Nick was charming. Alice had never expected that sort of thought to cross her mind, yet as she watched him schmooze the conversation she had to admit the boy had his smoothness. It wasn’t just that he was knowledgeable on every topic that came up, or that he had an impeccable sense of manners and propriety, or even his effortless likability. It was that he had all those things and understood how to control a conversation. Nick knew the art of not talking.
He spoke infrequently, never interrupting but only interjecting when a lull occurred. He splashed in a few words or a subtle idea and then retreated. It was a series of quick, delicate strikes that gave off the impression of a young man with a competent head on his shoulders who still properly respected his elders. Alice sipped her merlot (she’d been allowed single glass at dinner since she was a young child), pondering just how it was that someone like Nick could so effortlessly become this amazing guy.
They were in a restaurant that catered to upscale clientele. As such, it was done in very dark, muted colors, lit by a soft glow of light that was just bright enough to see that one’s food was properly cooked. It was a place that was easily missed, even by the locals, holding only a small placard on the door to indicate a restaurant was here. There were no prices on the menus and there was ample dust on the bottles. Alice used to love places like this, and while a part of her was always overjoyed at the prospect of food prepared by expert chefs, she found the atmosphere to be a bit drab. Somewhere amongst the gastrointestinal catastrophes that represented the dorm cafeterias Alice had grown accustomed to a dining environment that was more... lively.
“I must say, Nick,” Mr. Vinders’ voice blurted, breaking Alice’s reverie. “You were quite right about the ‘62 merlot. I’d never ever heard of that winery before.”
“Thank you, sir,” Nick said, dipping his head ever so slightly in a gesture of humility. “It was just some knowledge I gleaned from an old teacher. It seems that particular regions of France experienced exceptional flooding about a year before, leaving it unable to grow or produce until 1962. When they finally did, they discovered that the rain had washed new minerals from a nearby village into soil, leading to exceptional wine.”
“That’s quite the useful knowledge,” Mr. Adair said.
“I’m glad I was able to share it with you,” Nick said with a smile.
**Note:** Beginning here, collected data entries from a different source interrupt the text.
/-- **The statistic localises the surgery**: `Att(ω') ⊆ {g}` — another vertex of `γ_min(ω)`
joined to `S̄'_n` off `γ_min(ω)` in `ω'` would be so in `ω` (the propagation lemma
`not_mem_structure_of_openConnIn`: the interior is entered only from `g`, which is excluded, and
`x₁` is not `ω`-joined to `S̄_{3n}`), giving `C(ω)`. [cite: DuminilCopinSidoraviciusTassion2016, §2.3, proof of Fact 2 (p. 7)] -/
theorem att_subset (hX : ω ∈ G.evX k) : G.att k cn.newConfig ⊆ {cn.g} := by
  have hA : ω ∈ G.evA k := hX.1.1.1
  have hC : ω ∉ G.evC k := hX.2
  have hγO := (G.γmin_spec k hA).1
  rintro q ⟨hqμ, s'', hs'', hj⟩
  rw [cn.γmin_newConfig hX] at hqμ hj
  rw [Set.mem_singleton_iff]
  by_contra hqg
  apply hC
  refine ⟨_, hγO.head_mem hγO.ne_nil, s'', hs'', ?_⟩
  refine (not_mem_structure_of_openConnIn (Reg := slabLift k (G.big ∪ G.small))
    (A := slabLift k (G.big ∪ G.small) ∩ {v | v ∉ G.γmin k ω ∨ v = q})
    (fun x hx => hx.1) cn.newEdges {x | x = cn.g ∨ x ∈ cn.I} {x | x ∈ cn.path} {cn.g} ?_
    ((G.γmin k ω).head hγO.ne_nil) cn.newConfig_subset (fun a b h => cn.newEdges_path h)
    ?_ ?_ ?_ hj ?_ ?_).2
  · -- protected vertices are path vertices
    rintro x (rfl | hx)
    · show cn.g ∈ cn.path
      simp [path]
    · show x ∈ cn.path
      simp [path, hx]
  · -- edges into protected vertices: into `I` only new edges; `g` is kept
    intro t x htx hxW
    rcases hxW with rfl | hxI
    · exact Or.inr rfl
    · exact Or.inl (cn.newEdges_path (cn.newEdge_of_mem_I htx hxI)).1
  · -- `g ∉ A`
    rintro x ⟨-, hx⟩ hxK
    rw [Set.mem_singleton_iff] at hxK
    subst hxK
    rcases hx with h | h
    · exact absurd cn.hg h
    · exact absurd h.symm hqg
  · -- `x₁` is not `ω`-joined to `S̄_{3n}`
    intro x hx hxW hj'
    have hx₁ : x = cn.x₁ := by
      rcases cn.mem_path_iff.1 hx with h | h | h
      · exact absurd (Or.inl h) hxW
      · exact absurd (Or.inr h) hxW
      · exact h
    subst hx₁
    exact cn.σ_not_joined hC cn.x₁_mem_σ (hγO.head_mem _) hj'
  · -- `q` is not a path vertex
    intro hq
    rcases cn.mem_path_iff.1 hq with h | h | h
    · exact hqg h
    · exact cn.hIγ q h hqμ
    · exact cn.σ_not_mem_γ hA hC cn.x₁_mem_σ (h ▸ hqμ)
  · exact openConnIn_mono (slabLift_mono k Set.subset_union_left) _ _ (hγO.openConnIn_of_mem hqμ)
/-- The backward re-rooted loop is an `m`-step self-avoiding walk from `0` to `ω(i₀ + 1) − ω(i₀)` (cyclically).
[cite: MadrasSlade1993, §3.2, eqs. (3.2.1), (3.2.3)–(3.2.4)] -/
private theorem rerootB_mem_sawFun (hω : ω ∈ sawFun 2 m eDown) (hi₀ : i₀ ≤ m) :
    rerootB m i₀ ω ∈ sawFun 2 m (ω (idxB m i₀ m) - ω i₀) := by
  obtain ⟨h0, hend, hadj, hinj⟩ := mem_sawFun.1 hω
  refine mem_sawFun.2 ⟨?_, fun l hl => ?_, fun l hl => ?_, fun a ha b hb hab => ?_⟩
  · simp [rerootB, idxB]
  · simp [rerootB, min_eq_right hl]
  · simp only [rerootB, min_eq_left hl.le, min_eq_left (Nat.succ_le_of_lt hl)]
    rw [zdGraph_adj_sub_right]
    exact adj_idxB hω hi₀ hl
  · simp only [Set.mem_setOf_eq] at ha hb
    simp only [rerootB, min_eq_left ha, min_eq_left hb, sub_left_inj] at hab
    have h1 : idxB m i₀ a ≤ m := by unfold idxB; split_ifs <;> omega
    have h2 : idxB m i₀ b ≤ m := by unfold idxB; split_ifs <;> omega
    have := hinj h1 h2 hab
    unfold idxB at this; split_ifs at this <;> omega

/-! ### The extreme root: a half-plane piece ending at `t e_{k+1}` -/

/-- In `Fin 2`, the index different from `k` is `k + 1`. [folklore] -/
private theorem fin_two_eq_add_one {i k : Fin 2} (h : i ≠ k) : i = k + 1 := by
  revert i k; decide
/-! ## §2 The sequential solution step -/

/-- [our object] **THE SOLUTION STEP FOR AXIS `α`**: `stepB N α D T := ½•(T + actB N α T) − ½•D` (symmetrise in `α`, then subtract half the contact). -/
def stepB (N : ℕ) (α : Fin (d + 1)) (D T : Fin (d + 1) → (Fin (d + 1) → ℤ) → Fin (d + 1) → (Fin (d + 1) → ℤ) → MKer (d + 1) (Fib d)) :
    Fin (d + 1) → (Fin (d + 1) → ℤ) → Fin (d + 1) → (Fin (d + 1) → ℤ) → MKer (d + 1) (Fib d) :=
  (1 / 2 : ℝ) • (T + actB N α T) - (1 / 2 : ℝ) • D

variable {N : ℕ}

/-- [folklore] **THE STEP SOLVES ITS OWN AXIS**: `actB_α D = −D ⇒ actB_α (stepB α D T) − stepB α D T = D` (any `T`). -/
theorem stepB_solves_self {α : Fin (d + 1)} {D : Fin (d + 1) → (Fin (d + 1) → ℤ) → Fin (d + 1) → (Fin (d + 1) → ℤ) → MKer (d + 1) (Fib d)}
    (hD : actB N α D = -D) (T : Fin (d + 1) → (Fin (d + 1) → ℤ) → Fin (d + 1) → (Fin (d + 1) → ℤ) → MKer (d + 1) (Fib d)) :
    actB N α (stepB N α D T) - stepB N α D T = D := by
  unfold stepB
  rw [actB_sub, actB_smul, actB_smul, actB_add, actB_actB, hD]
  module

/-- [folklore] **THE STEP KEEPS THE AXES ALREADY SOLVED**: if `actB_β T − T = D_β` and the cocycle identity `D_α + actB_α D_β = D_β + actB_β D_α`
holds, then `actB_β (stepB α D_α T) − stepB α D_α T = D_β`. -/
theorem stepB_solves_other {α β : Fin (d + 1)}
    {Dα Dβ T : Fin (d + 1) → (Fin (d + 1) → ℤ) → Fin (d + 1) → (Fin (d + 1) → ℤ) → MKer (d + 1) (Fib d)}
    (hT : actB N β T - T = Dβ) (hc : Dα + actB N α Dβ = Dβ + actB N β Dα) :
    actB N β (stepB N α Dα T) - stepB N α Dα T = Dβ := by
  have h1 : actB N β T = T + Dβ := by rw [← hT]; abel
  have h2 : actB N β (actB N α T) = actB N α T + actB N α Dβ := by rw [actB_comm, h1, actB_add]
  have h3 : actB N α Dβ = Dβ + actB N β Dα - Dα := by rw [← hc]; abel
  unfold stepB
  rw [actB_sub, actB_smul, actB_smul, actB_add, h2, h1, h3]
  module

/-! ## §3 The border projection and the preservation of border anti-twinness -/

/-- [our object] **THE BORDER PROJECTION** of a kernel: keep the field–multiplier and multiplier–field blocks, zero the two diagonal blocks. -/
def bd (K : MKer (d + 1) (Fib d)) : MKer (d + 1) (Fib d) :=
  fun x z a b =>
    match a, b with
    | Sum.inl _, Sum.inr _ => K x z a b
    | Sum.inr _, Sum.inl _ => K x z a b
    | Sum.inl _, Sum.inl _ => 0
    | Sum.inr _, Sum.inr _ => 0

/-- [our object] The border projection of a bi-table (pointwise in the jet bonds). -/
def bdB (F : Fin (d + 1) → (Fin (d + 1) → ℤ) → Fin (d + 1) → (Fin (d + 1) → ℤ) → MKer (d + 1) (Fib d)) :
    Fin (d + 1) → (Fin (d + 1) → ℤ) → Fin (d + 1) → (Fin (d + 1) → ℤ) → MKer (d + 1) (Fib d) :=
  fun κ u κ' u' => bd (F κ u κ' u')

section Bd

variable (K : MKer (d + 1) (Fib d)) (x z : Fin (d + 1) → ℤ)

/-- [folklore] `fm` entries of the border projection. -/
@[simp] theorem bd_inl_inr (β m : Fin (d + 1)) : bd K x z (Sum.inl β) (Sum.inr m) = K x z (Sum.inl β) (Sum.inr m) := rfl
/-- [folklore] `mf` entries of the border projection. -/
@[simp] theorem bd_inr_inl (m β : Fin (d + 1)) : bd K x z (Sum.inr m) (Sum.inl β) = K x z (Sum.inr m) (Sum.inl β) := rfl
/-- [folklore] `ff` entries of the border projection vanish. -/
@[simp] theorem bd_inl_inl (β β' : Fin (d + 1)) : bd K x z (Sum.inl β) (Sum.inl β') = 0 := rfl
/-- [folklore] `mm` entries of the border projection vanish. -/
@[simp] theorem bd_inr_inr (m m' : Fin (d + 1)) : bd K x z (Sum.inr m) (Sum.inr m') = 0 := rfl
He raised his glass and did a small toasting motion before treating himself to a sip.
“That’s quite a young man you have there, Alice,” Mr. Vinders said. “I wish my Beth could meet one like him.”
“Father!” Beth hissed. “I’m taking my time in choosing a worthwhile one.”
“You’ve had three years. Alice pulled it off in only one semester,” Mr. Vinders countered.
“I suppose Alice got the only good one,” Beth said, spreading her mouth into a smile while her eyes danced with rage at the happy couple.
“Keep trying. The sooner you get married the sooner you can leave that school. You’ll get yourself seriously hurt one of these days. I’d never have allowed you attend Lander if I’d known they were letting women in the combat classes,” Mr. Vinders said. Nick began to suspect the large, mustached man had drunk a little too much of the sumptuous merlot. Fortunately, Mr. Adair was certain of that fact.
“I’m sure she’ll meet a kind boy soon,” Mr. Adair said. “Be glad she’s being choosy, though. After all, a man like you would surely reject ninety-nine percent of the boys who would try to date a girl as lovely as your daughter.”
“Quite true,” Mr. Vinders agreed.
“Thus it is both prudent and efficient for her to only bother bringing around the ones who truly have a chance at being worthy of her,” Mr. Adair said. “But I think that’s enough about our daughter’s love lives for the moment. Shall we get down to more immediate matters?”
“I’ve told you already, Charles, I’m not comfortable selling out my company unless I’m certain you won’t go on a firing and outsourcing spree,” Mr. Vinders said, his face immediately growing serious.
“I assure you, the headcount will remain unchanged should your company find itself in my employ,” Mr. Adair said. He reached out onto the table and plucked up a small black menu. “However, I find talks like best done between two gentlemen in solace, save for a good brandy. The immediate business I was referring to was dessert.”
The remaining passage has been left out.